Now tell Express about it—and don't forget to add a root object with a db
property that resolves to a connection to your database.
Here's what a minimal, complete example might look like.
import { MongoClient } from "mongodb";
import expressGraphql from "express-graphql";
import resolvers from "./graphQL/resolver";
import schema from "./graphQL/schema";
import { makeExecutableSchema } from "graphql-tools";
import express from "express";
const app = express();
const dbPromise = MongoClient.connect("mongodb://localhost:27017/mongo-graphql-starter");
const root = {
db: dbPromise
};
const executableSchema = makeExecutableSchema({ typeDefs: schema, resolvers });
app.use(
"/graphql",
expressGraphql({
schema: executableSchema,
graphiql: true,
rootValue: root
})
);
app.listen(3000);
Now http://localhost:3000/graphql
should, assuming the database above exists, and has data, allow you to run queries.
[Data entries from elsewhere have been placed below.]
/-- `#D ≤ #((D.map val) ∩ [1, m]) + 1` for `D ⊆ Fin (m+1)` (only position `0` can be lost). -/
theorem rho_pow_filter_le {ρ : ℝ} (hρ0 : 0 < ρ) (hρ1 : ρ ≤ 1) {m : ℕ} (D : Finset (Fin (m + 1))) :
    ρ ^ ((D.map Fin.valEmbedding).filter fun i => 1 ≤ i ∧ i ≤ m).card ≤ ρ⁻¹ * ρ ^ D.card := by
  have hc := card_supp_le_filter_succ D
  set c := ((D.map Fin.valEmbedding).filter fun i => 1 ≤ i ∧ i ≤ m).card with hcdef
  have h1 : ρ ^ c ≤ ρ ^ (D.card - 1) := pow_le_pow_of_le_one hρ0.le hρ1 (by omega)
  refine h1.trans ?_
  rcases Nat.eq_zero_or_pos D.card with hz | hpos
  · rw [hz]; simp
    exact (one_le_inv₀ hρ0).mpr hρ1
  · have : ρ ^ D.card = ρ * ρ ^ (D.card - 1) := by rw [← pow_succ']; congr 1; omega
    rw [this, ← mul_assoc, inv_mul_cancel₀ hρ0.ne', one_mul]

/-- **THE TWIST BOUND FOR JUNTAS OF BOUNDED OUTSIDE SIZE** (signed odd-class sum): bells reading `T k` with `#(T k ∖ W) ≤ w`, any `W`,
any overlaps: `‖Σ_{x odd} (−1)^{⟨J(x), stake(y,x)⟩} ω^{⟨γ,x⟩}‖ ≤ (5/ρ_w)·ρ_w^{#{i ∉ W : γ_i ≠ 0}}·2^{N−1}`,
`ρ_w = (7 + exp(−3/(8·4^{max w 1})))/8`. -/
theorem norm_twist_sum_le_juntaSize (hN : 3 ≤ N) (T : Fin N → Finset (Fin N)) (y : Fin N → (Fin N → Bool) → Bool)
    (hy : ∀ k, ReadsOnly (T k) (y k)) (γ : Fin N → ZMod 3) (W : Finset (Fin N)) {w : ℕ} (hT : ∀ k, (T k \ W).card ≤ w) :
    ‖∑ x ∈ (univ : Finset (Fin N → Bool)).filter (fun x => Fib19.IsOdd x),
        (-1 : ℂ) ^ dot2 (Fib19.kline x) (Fib19.stake (fun x k => y k x) x)
          * (ZMod.stdAddChar (∑ i : Fin N, if x i then γ i else 0) : ℂ)‖
      ≤ 5 * ((7 + Real.exp (-(3 / (8 * 4 ^ (max w 1))))) / 8)⁻¹ *
          ((7 + Real.exp (-(3 / (8 * 4 ^ (max w 1))))) / 8) ^ (univ.filter fun i : Fin N => i ∉ W ∧ γ i ≠ 0).card
            * (2 : ℝ) ^ (N - 1) := by
  obtain ⟨m, rfl⟩ : ∃ m, N = m + 1 := ⟨N - 1, by omega⟩
  set e : ℝ := Real.exp (-(3 / (8 * 4 ^ (max w 1)))) with he
  set ρ : ℝ := (7 + e) / 8 with hρ
  have he0 : 0 < e := Real.exp_pos _
  have he1 : e ≤ 1 := by rw [he]; exact Real.exp_le_one_iff.mpr (by rw [neg_nonpos]; positivity)
  have hρ0 : 0 < ρ := by rw [hρ]; positivity
  have hρ1 : ρ ≤ 1 := by rw [hρ]; linarith
  set D := univ.filter (fun i : Fin (m + 1) => i ∉ W ∧ γ i ≠ 0) with hDdef
  set wgt : ℕ → ℝ := fun n => if n ∈ D.map Fin.valEmbedding then 2 * e else 2 with hwgt
  set O := (univ : Finset (Fin (m + 1) → Bool)).filter (fun x => Fib19.IsOdd x) with hO
  set Φ : (Fin (m + 1) → Bool) → ℂ := fun x => (-1 : ℂ) ^ dot2 (Fib19.kline x) (Fib19.stake (fun x k => y k x) x)
      * (ZMod.stdAddChar (∑ i : Fin (m + 1), if x i then γ i else 0) : ℂ) with hΦ
  have hmaps : ∀ x ∈ O, Fib19.kline x ∈ O.image Fib19.kline := fun x hx => mem_image_of_mem _ hx
  rw [← sum_fiberwise_of_maps_to hmaps]
  -- per-fibre bound as a word weight
  have hfib : ∀ J ∈ O.image Fib19.kline, ‖∑ x ∈ O.filter (fun x => Fib19.kline x = J), Φ x‖ ≤ wordWt wgt J := by
    intro J hJ
    obtain ⟨x₀, hx₀, rfl⟩ := mem_image.mp hJ
    have h := norm_fibre_twist_le_juntaSize hN (mem_filter.mp hx₀).2 T y hy γ W hT
    refine h.trans (le_of_eq ?_)
    rw [← two_pow_mul_pow_eq_wordWt (Fib19.kline x₀) D e]
    congr 1
    have hfilt : (univ.filter fun p : {i // i ∉ act (Fib19.kline x₀)} => p.val ∉ W ∧ γ p.val ≠ 0)
        = (univ.filter fun p : {i // i ∉ act (Fib19.kline x₀)} => p.val ∈ D) := by
      ext p; simp [hDdef]
    rw [hfilt, he, ← Real.exp_nat_mul]
    congr 1
    ring
  have hsub : O.image Fib19.kline ⊆ univ.filter (fun v : Fin (m + 1) → Bool => NoAdj v) := by
    intro J hJ
    obtain ⟨x₀, hx₀, rfl⟩ := mem_image.mp hJ
    exact mem_filter.mpr ⟨mem_univ _, noAdj_of_hardCore (Fib19.kline_hardCore hN x₀ (mem_filter.mp hx₀).2)⟩
  have hw0 : ∀ i, 0 ≤ wgt i := fun i => by simp only [hwgt]; split_ifs <;> positivity
  have hw2 : ∀ i, wgt i ≤ 2 := fun i => by simp only [hwgt]; split_ifs <;> linarith
  have hL : ∀ i ∈ D.map Fin.valEmbedding, wgt i ≤ 2 * e := fun i hi => by simp only [hwgt, if_pos hi]; exact le_rfl
  have h2e0 : 0 ≤ 2 * e := by positivity
  have h2e2 : 2 * e ≤ 2 := by linarith
  have h3 := total_le_two_gen wgt hw0 hw2 (D.map Fin.valEmbedding) h2e0 h2e2 hL m
  have hρ' : ((14 + 2 * e) / 16 : ℝ) = ρ := by rw [hρ]; ring
  rw [hρ'] at h3
  have hκ := rho_pow_filter_le hρ0 hρ1 D
  rw [Nat.add_sub_cancel]
  have h2q : (0 : ℝ) ≤ 2 ^ m := by positivity
  calc ‖∑ J ∈ O.image Fib19.kline, ∑ x ∈ O.filter (fun x => Fib19.kline x = J), Φ x‖
      ≤ ∑ J ∈ O.image Fib19.kline, ‖∑ x ∈ O.filter (fun x => Fib19.kline x = J), Φ x‖ := norm_sum_le _ _
    _ ≤ ∑ J ∈ O.image Fib19.kline, wordWt wgt J := sum_le_sum hfib
    _ ≤ ∑ v : Fin (m + 1) → Bool, (if NoAdj v then wordWt wgt v else 0) := by
        rw [← sum_filter]
        exact sum_le_sum_of_subset_of_nonneg hsub (fun v _ _ => wordWt_nonneg hw0 v)
    _ ≤ _ := h3
    _ ≤ 5 * (ρ⁻¹ * ρ ^ D.card) * 2 ^ m := by gcongr
    _ = 5 * ρ⁻¹ * ρ ^ D.card * 2 ^ m := by ring
/-- **The half-space profile solves the Loewner–Nirenberg equation** on `H(p,ν)` for `‖ν‖ = 1`,
`n ≥ 3`: with `t = ⟪x-p,ν⟫ > 0` and `k = (n-2)/2`, `Δ t^{-k} = k(k+1) t^{-k-2}` and
`¼n(n-2) (t^{-k})^{(n+2)/(n-2)} = k(k+1) t^{-(k+2)}` (Duncan–Nguyen 2025, §1: "`w⁽⁰⁾(x) = xₙ` is
always a solution", in the variable `u = w^{-(n-2)/2}` of (303)).
[cite: DuncanNguyen2025, (303) and Cor. 1.4] -/
theorem isSolution_halfSpaceProfile (hn : 3 ≤ finrank ℝ E) (p : E) {ν : E} (hν : ‖ν‖ = 1) :
    IsSolution (halfSpace p ν) (halfSpaceProfile p ν) := by
  obtain ⟨k, hk⟩ : ∃ k : ℝ, ((finrank ℝ E : ℝ) - 2) / 2 = k := ⟨_, rfl⟩
  have hk0 : 0 < k := by
    have : (3 : ℝ) ≤ finrank ℝ E := by exact_mod_cast hn
    rw [← hk]
    linarith
  have hprof : halfSpaceProfile p ν = fun x => (fun w : E => ⟪ν, w⟫_ℝ ^ (-k)) (x - p) := by
    funext x
    simp only [halfSpaceProfile, hk, real_inner_comm ν]
  refine ⟨contDiffOn_halfSpaceProfile p ν, fun x hx => (halfSpaceProfile_pos hx).le,
    fun x hx => ?_⟩
  have ht : 0 < ⟪ν, x - p⟫_ℝ := by
    rw [← real_inner_comm]
    exact hx
  have hg : ∀ σ ∈ Ioi (0 : ℝ), HasDerivAt (fun τ : ℝ => τ ^ (-k)) (-k * σ ^ (-k - 1)) σ :=
    fun σ hσ => Real.hasDerivAt_rpow_const (Or.inl (ne_of_gt hσ))
  have hg₁ : HasDerivAt (fun τ : ℝ => -k * τ ^ (-k - 1))
      (-k * ((-k - 1) * ⟪ν, x - p⟫_ℝ ^ (-k - 1 - 1))) ⟪ν, x - p⟫_ℝ :=
    (Real.hasDerivAt_rpow_const (Or.inl ht.ne')).const_mul (-k)
  have hΔ : (Δ (halfSpaceProfile p ν)) x =
      -k * ((-k - 1) * ⟪ν, x - p⟫_ℝ ^ (-k - 1 - 1)) * ‖ν‖ ^ 2 := by
    rw [hprof, laplacian_translate_sub (fun w : E => ⟪ν, w⟫_ℝ ^ (-k)) p x]
    exact laplacian_comp_inner isOpen_Ioi hg ν ht hg₁
  have hval : halfSpaceProfile p ν x = ⟪ν, x - p⟫_ℝ ^ (-k) := by rw [hprof]
  rw [hΔ, hν, hval]
  simp only [nonlinearity, coeff, exponent]
  have hn' : ((finrank ℝ E : ℕ) : ℝ) = 2 * k + 2 := by
    rw [← hk]
    ring
  rw [hn', ← Real.rpow_mul ht.le]
  have he : -k * ((2 * k + 2 + 2) / (2 * k + 2 - 2)) = -k - 1 - 1 := by
    have hk1 : k ≠ 0 := hk0.ne'
    rw [show (2 * k + 2 - 2) = 2 * k by ring, show (2 * k + 2 + 2) = (k + 2) * 2 by ring,
      mul_div_assoc', show -k * ((k + 2) * 2) = (-k - 1 - 1) * (2 * k) by ring,
      mul_div_cancel_right₀ _ (mul_ne_zero two_ne_zero hk1)]
  rw [he]
  ring
/-- Mean value inequality for `z ↦ Ψ g z − A z` on the ball of radius `max ‖y‖ ‖y'‖`. -/
theorem psi_fib (h : SmoothHalfChart E φ Ψ A φg φy Ψg Ψy b C δ R θ') {g : ℝ} (hg : g ∈ Icc 0 δ)
    {y y' : E} (hy : ‖y‖ ≤ δ) (hy' : ‖y'‖ ≤ δ) :
    ‖Ψ g y - Ψ g y' - A (y - y')‖ ≤ C * (g + ‖y‖ + ‖y'‖) * ‖y - y'‖ := by
  have hC := h.C_nonneg
  set ρ := max ‖y‖ ‖y'‖ with hρ
  have hρδ : ρ ≤ δ := max_le hy hy'
  have hρR : ρ ≤ R := hρδ.trans h.δ_le_R
  have hsub : closedBall (0 : E) ρ ⊆ closedBall 0 R := closedBall_subset_closedBall hρR
  have hder : ∀ z ∈ closedBall (0 : E) ρ,
      HasFDerivWithinAt (fun z => Ψ g z - A z) (Ψy g z - A) (closedBall 0 ρ) z := by
    intro z hz
    have hzR : ‖z‖ ≤ R := (mem_closedBall_zero_iff.mp hz).trans hρR
    exact ((h.hasFDeriv_Ψ g hg z hzR).mono hsub).sub A.hasFDerivWithinAt
  have hbound : ∀ z ∈ closedBall (0 : E) ρ, ‖Ψy g z - A‖ ≤ C * (g + ‖y‖ + ‖y'‖) := by
    intro z hz
    have hzρ : ‖z‖ ≤ ρ := mem_closedBall_zero_iff.mp hz
    have hz2 : ‖z‖ ≤ ‖y‖ + ‖y'‖ := hzρ.trans
      (max_le (le_add_of_nonneg_right (norm_nonneg _)) (le_add_of_nonneg_left (norm_nonneg _)))
    calc ‖Ψy g z - A‖ ≤ C * (g + ‖z‖) := h.Ψy_sub_A g hg z (hzρ.trans hρδ)
      _ ≤ C * (g + (‖y‖ + ‖y'‖)) := by gcongr
      _ = C * (g + ‖y‖ + ‖y'‖) := by ring
  have := (convex_closedBall (0 : E) ρ).norm_image_sub_le_of_norm_hasFDerivWithin_le hder hbound
    (mem_closedBall_zero_iff.mpr (le_max_right _ _)) (mem_closedBall_zero_iff.mpr (le_max_left _ _))
  calc ‖Ψ g y - Ψ g y' - A (y - y')‖ = ‖(Ψ g y - A y) - (Ψ g y' - A y')‖ := by
        rw [map_sub]; congr 1; abel
    _ ≤ C * (g + ‖y‖ + ‖y'‖) * ‖y - y'‖ := this

/-- Uniform contraction of `Ψ g ·` on the basin ball. -/
theorem psi_con (h : SmoothHalfChart E φ Ψ A φg φy Ψg Ψy b C δ R θ') {g : ℝ} (hg : g ∈ Icc 0 δ)
    {y y' : E} (hy : ‖y‖ ≤ R) (hy' : ‖y'‖ ≤ R) :
    ‖Ψ g y - Ψ g y'‖ ≤ θ' * ‖y - y'‖ :=
  (convex_closedBall (0 : E) R).norm_image_sub_le_of_norm_hasFDerivWithin_le
    (fun z hz => h.hasFDeriv_Ψ g hg z (mem_closedBall_zero_iff.mp hz))
    (fun z hz => h.Ψy_bound g hg z (mem_closedBall_zero_iff.mp hz))
    (mem_closedBall_zero_iff.mpr hy') (mem_closedBall_zero_iff.mpr hy)

/-- The second-order remainder of the fibre map on the chart. -/
theorem psi_rem (h : SmoothHalfChart E φ Ψ A φg φy Ψg Ψy b C δ R θ') {g : ℝ} (hg : g ∈ Icc 0 δ)
    {y : E} (hy : ‖y‖ ≤ δ) :
    ‖Ψ g y - A y‖ ≤ (2 * C + 1) * (g ^ 2 + ‖y‖ ^ 2) := by
  have hC := h.C_nonneg
  have h1 : ‖Ψ g y - Ψ 0 y‖ ≤ C * (g + ‖y‖) * (g - 0) := psi_seg h le_rfl hg.1 hg.2 hy
  have h2 : ‖Ψ 0 y - Ψ 0 0 - A (y - 0)‖ ≤ C * (0 + ‖y‖ + ‖(0 : E)‖) * ‖y - 0‖ :=
    psi_fib h ⟨le_rfl, h.δ_pos.le⟩ hy (by simpa using h.δ_pos.le)
  rw [h.Ψ_zero_zero] at h2
  simp only [sub_zero, norm_zero, zero_add, add_zero] at h1 h2
  have hg0 := hg.1
  have hy0 := norm_nonneg y
  calc ‖Ψ g y - A y‖ = ‖(Ψ g y - Ψ 0 y) + (Ψ 0 y - A y)‖ := by congr 1; abel
    _ ≤ ‖Ψ g y - Ψ 0 y‖ + ‖Ψ 0 y - A y‖ := norm_add_le _ _
    _ ≤ C * (g + ‖y‖) * g + C * ‖y‖ * ‖y‖ := add_le_add h1 h2
    _ ≤ (2 * C + 1) * (g ^ 2 + ‖y‖ ^ 2) := by
        nlinarith [sq_nonneg (g - ‖y‖), mul_nonneg hC (mul_nonneg hg0 hy0), sq_nonneg g, sq_nonneg ‖y‖]

/-- The first-order remainder of the coupling map on the basin. -/
theorem phi_rem (h : SmoothHalfChart E φ Ψ A φg φy Ψg Ψy b C δ R θ') {g : ℝ} (hg : g ∈ Icc 0 δ)
    {y : E} (hy : ‖y‖ ≤ R) :
    |φ g y - (g + b * g ^ 3)| ≤ C * (g ^ 4 + g ^ 3 * ‖y‖) := by
  have := phi_seg h le_rfl hg.1 hg.2 hy
  rw [h.φ_zero y hy] at this
  have e1 : φ g y - (g + b * g ^ 3) - (0 - (0 + b * 0 ^ 3)) = φ g y - (g + b * g ^ 3) := by ring
  have e2 : C * g ^ 2 * (g + ‖y‖) * (g - 0) = C * (g ^ 4 + g ^ 3 * ‖y‖) := by ring
  rwa [e1, e2] at this

/-! #### The odd extension of the coupling map -/

/-- `φ' g y = φ g y` for `g ≥ 0`, `−φ (−g) y` for `g < 0`. -/
def oddExt (φ : ℝ → E → ℝ) (g : ℝ) (y : E) : ℝ := if 0 ≤ g then φ g y else -φ (-g) y

omit [NormedAddCommGroup E] [NormedSpace ℝ E] in
theorem oddExt_of_nonneg {g : ℝ} (hg : 0 ≤ g) (y : E) : oddExt φ g y = φ g y := if_pos hg

omit [NormedAddCommGroup E] [NormedSpace ℝ E] in
theorem oddExt_neg_of_pos {t : ℝ} (ht : 0 < t) (y : E) : oddExt φ (-t) y = -φ t y := by
  rw [oddExt, if_neg (by linarith), neg_neg]

/-- Monotonicity of the `lipschitz_base` bound in the coupling size. -/
theorem mono_aux {C a m s d d' : ℝ} (hC : 0 ≤ C) (ha : 0 ≤ a) (ham : a ≤ m) (hs : 0 ≤ s)
    (hd : 0 ≤ d) (hdd : d ≤ d') :
    C * a ^ 2 * (a + s) * d ≤ C * m ^ 2 * (m + s) * d' := by
  have hm : 0 ≤ m := ha.trans ham
  have h1 : a ^ 2 ≤ m ^ 2 := by gcongr
  have h2 : a + s ≤ m + s := by linarith
  apply mul_le_mul _ hdd hd (by positivity)
  apply mul_le_mul _ h2 (by positivity) (by positivity)
  exact mul_le_mul_of_nonneg_left h1 hC

/-- `lipschitz_base` for the odd extension, in the ordered case `g' ≤ g`. -/
theorem base_phi (h : SmoothHalfChart E φ Ψ A φg φy Ψg Ψy b C δ R θ') {g g' : ℝ} {y : E}
    (hg : |g| ≤ δ) (hg' : |g'| ≤ δ) (hy : ‖y‖ ≤ δ) (hle : g' ≤ g) :
    |oddExt φ g y - oddExt φ g' y - (g - g') - b * (g ^ 3 - g' ^ 3)| ≤
      C * max |g| |g'| ^ 2 * (max |g| |g'| + ‖y‖) * |g - g'| := by
  have hC := h.C_nonneg
  have hyR : ‖y‖ ≤ R := hy.trans h.δ_le_R
  have hy0 := norm_nonneg y
  rcases le_or_gt 0 g' with hg'0 | hg'neg
  · -- both nonnegative
    have hg0 : 0 ≤ g := hg'0.trans hle
    have e1 : |g| = g := abs_of_nonneg hg0
    have e2 : |g'| = g' := abs_of_nonneg hg'0
    have e3 : |g - g'| = g - g' := abs_of_nonneg (sub_nonneg.mpr hle)
    rw [e1] at hg
    rw [oddExt_of_nonneg hg0, oddExt_of_nonneg hg'0, e1, e2, e3, max_eq_left hle]
    have key := phi_seg h hg'0 hle hg hyR
    calc |φ g y - φ g' y - (g - g') - b * (g ^ 3 - g' ^ 3)|
        = |(φ g y - (g + b * g ^ 3)) - (φ g' y - (g' + b * g' ^ 3))| := by ring_nf
      _ ≤ C * g ^ 2 * (g + ‖y‖) * (g - g') := key
  · rcases lt_or_ge g 0 with hgneg | hg0
    · -- both negative: g = -t, g' = -t', 0 < t ≤ t'
      obtain ⟨t, rfl⟩ : ∃ t, g = -t := ⟨-g, (neg_neg g).symm⟩
      obtain ⟨t', rfl⟩ : ∃ t', g' = -t' := ⟨-g', (neg_neg g').symm⟩
      have ht : 0 < t := by linarith
      have ht' : 0 < t' := by linarith
      have htt : t ≤ t' := by linarith
      have e1 : |(-t)| = t := by rw [abs_neg, abs_of_pos ht]
      have e2 : |(-t')| = t' := by rw [abs_neg, abs_of_pos ht']
      have e3 : |(-t) - -t'| = t' - t := by
        rw [show -t - -t' = t' - t by ring, abs_of_nonneg (by linarith)]
      rw [e1] at hg
      rw [e2] at hg'
      rw [oddExt_neg_of_pos ht, oddExt_neg_of_pos ht', e1, e2, e3, max_eq_right htt]
      have key := phi_seg h ht.le htt hg' hyR
      calc |-φ t y - -φ t' y - (-t - -t') - b * ((-t) ^ 3 - (-t') ^ 3)|
          = |(φ t' y - (t' + b * t' ^ 3)) - (φ t y - (t + b * t ^ 3))| := by ring_nf
        _ ≤ C * t' ^ 2 * (t' + ‖y‖) * (t' - t) := key
    · -- g' < 0 ≤ g: g' = -t'
      obtain ⟨t', rfl⟩ : ∃ t', g' = -t' := ⟨-g', (neg_neg g').symm⟩
      have ht' : 0 < t' := by linarith
      have e1 : |g| = g := abs_of_nonneg hg0
      have e2 : |(-t')| = t' := by rw [abs_neg, abs_of_pos ht']
      have e3 : |g - -t'| = g + t' := by rw [sub_neg_eq_add, abs_of_nonneg (by linarith)]
      rw [e1] at hg
      rw [e2] at hg'
      rw [oddExt_of_nonneg hg0, oddExt_neg_of_pos ht', e1, e2, e3]
      set m := max g t' with hm
      have hgm : g ≤ m := le_max_left _ _
      have htm : t' ≤ m := le_max_right _ _
      have k1 := phi_rem h ⟨hg0, hg⟩ hyR
      have k2 := phi_rem h ⟨ht'.le, hg'⟩ hyR
      have m1 : C * g ^ 2 * (g + ‖y‖) * g ≤ C * m ^ 2 * (m + ‖y‖) * g :=
        mono_aux hC hg0 hgm hy0 hg0 le_rfl
      have m2 : C * t' ^ 2 * (t' + ‖y‖) * t' ≤ C * m ^ 2 * (m + ‖y‖) * t' :=
        mono_aux hC ht'.le htm hy0 ht'.le le_rfl
      calc |φ g y - -φ t' y - (g - -t') - b * (g ^ 3 - (-t') ^ 3)|
          = |(φ g y - (g + b * g ^ 3)) + (φ t' y - (t' + b * t' ^ 3))| := by ring_nf
        _ ≤ |φ g y - (g + b * g ^ 3)| + |φ t' y - (t' + b * t' ^ 3)| := abs_add_le _ _
        _ ≤ C * (g ^ 4 + g ^ 3 * ‖y‖) + C * (t' ^ 4 + t' ^ 3 * ‖y‖) := add_le_add k1 k2
        _ = C * g ^ 2 * (g + ‖y‖) * g + C * t' ^ 2 * (t' + ‖y‖) * t' := by ring
        _ ≤ C * m ^ 2 * (m + ‖y‖) * g + C * m ^ 2 * (m + ‖y‖) * t' := add_le_add m1 m2
        _ = C * m ^ 2 * (m + ‖y‖) * (g + t') := by ring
Here are the valid types you can import from mongo-graphql-starter
import { dataTypes } from "mongo-graphql-starter";
const {
MongoIdType,
MongoIdArrayType,
StringType,
StringArrayType,
BoolType,
IntType,
IntArrayType,
FloatType,
FloatArrayType,
DateType,
arrayOf,
objectOf,
formattedDate,
typeLiteral
} = dataTypes;
Type | Description |
---|---|
MongoIdType |
Will create your field as a string, and will return whatever Mongo uid that was created. Any filters using this id will wrap the string in Mongo's ObjectId function. |
MongoIdArrayType |
An array of mongo ids |
BoolType |
Self explanatory |
StringType |
Self explanatory |
StringArrayType |
An array of strings |
IntType |
Self explanatory |
IntArrayType |
An array of integers |
FloatType |
Self explanatory |
FloatArrayType |
An array of floating point numbers |
DateType |
Will create your field as a string, but any filters against this field will convert the string arguments you send into a proper date object, before passing to Mongo. Moreoever, querying this date will by default format it as MM/DD/YYYY . To override this, use formattedDate . |
formattedDate |
Function: Pass it an object with a format property to create a date field with that (Mongo) format. For example, createdOnYearOnly: formattedDate({ format: "%Y" }) |
objectOf |
Function: Pass it a type you've created to specify a single object of that type |
arrayOf |
Function: Pass it a type you've created to specify an array of that type |
typeLiteral |
Function: pass it an arbitrary string to specify a field of that GraphQL type. The field will be available in queries, but no filters will be created, though of course you can add your own to the generated code. |
Feel free to have your types reference each other. For example, the following will generate a perfectly valid schema.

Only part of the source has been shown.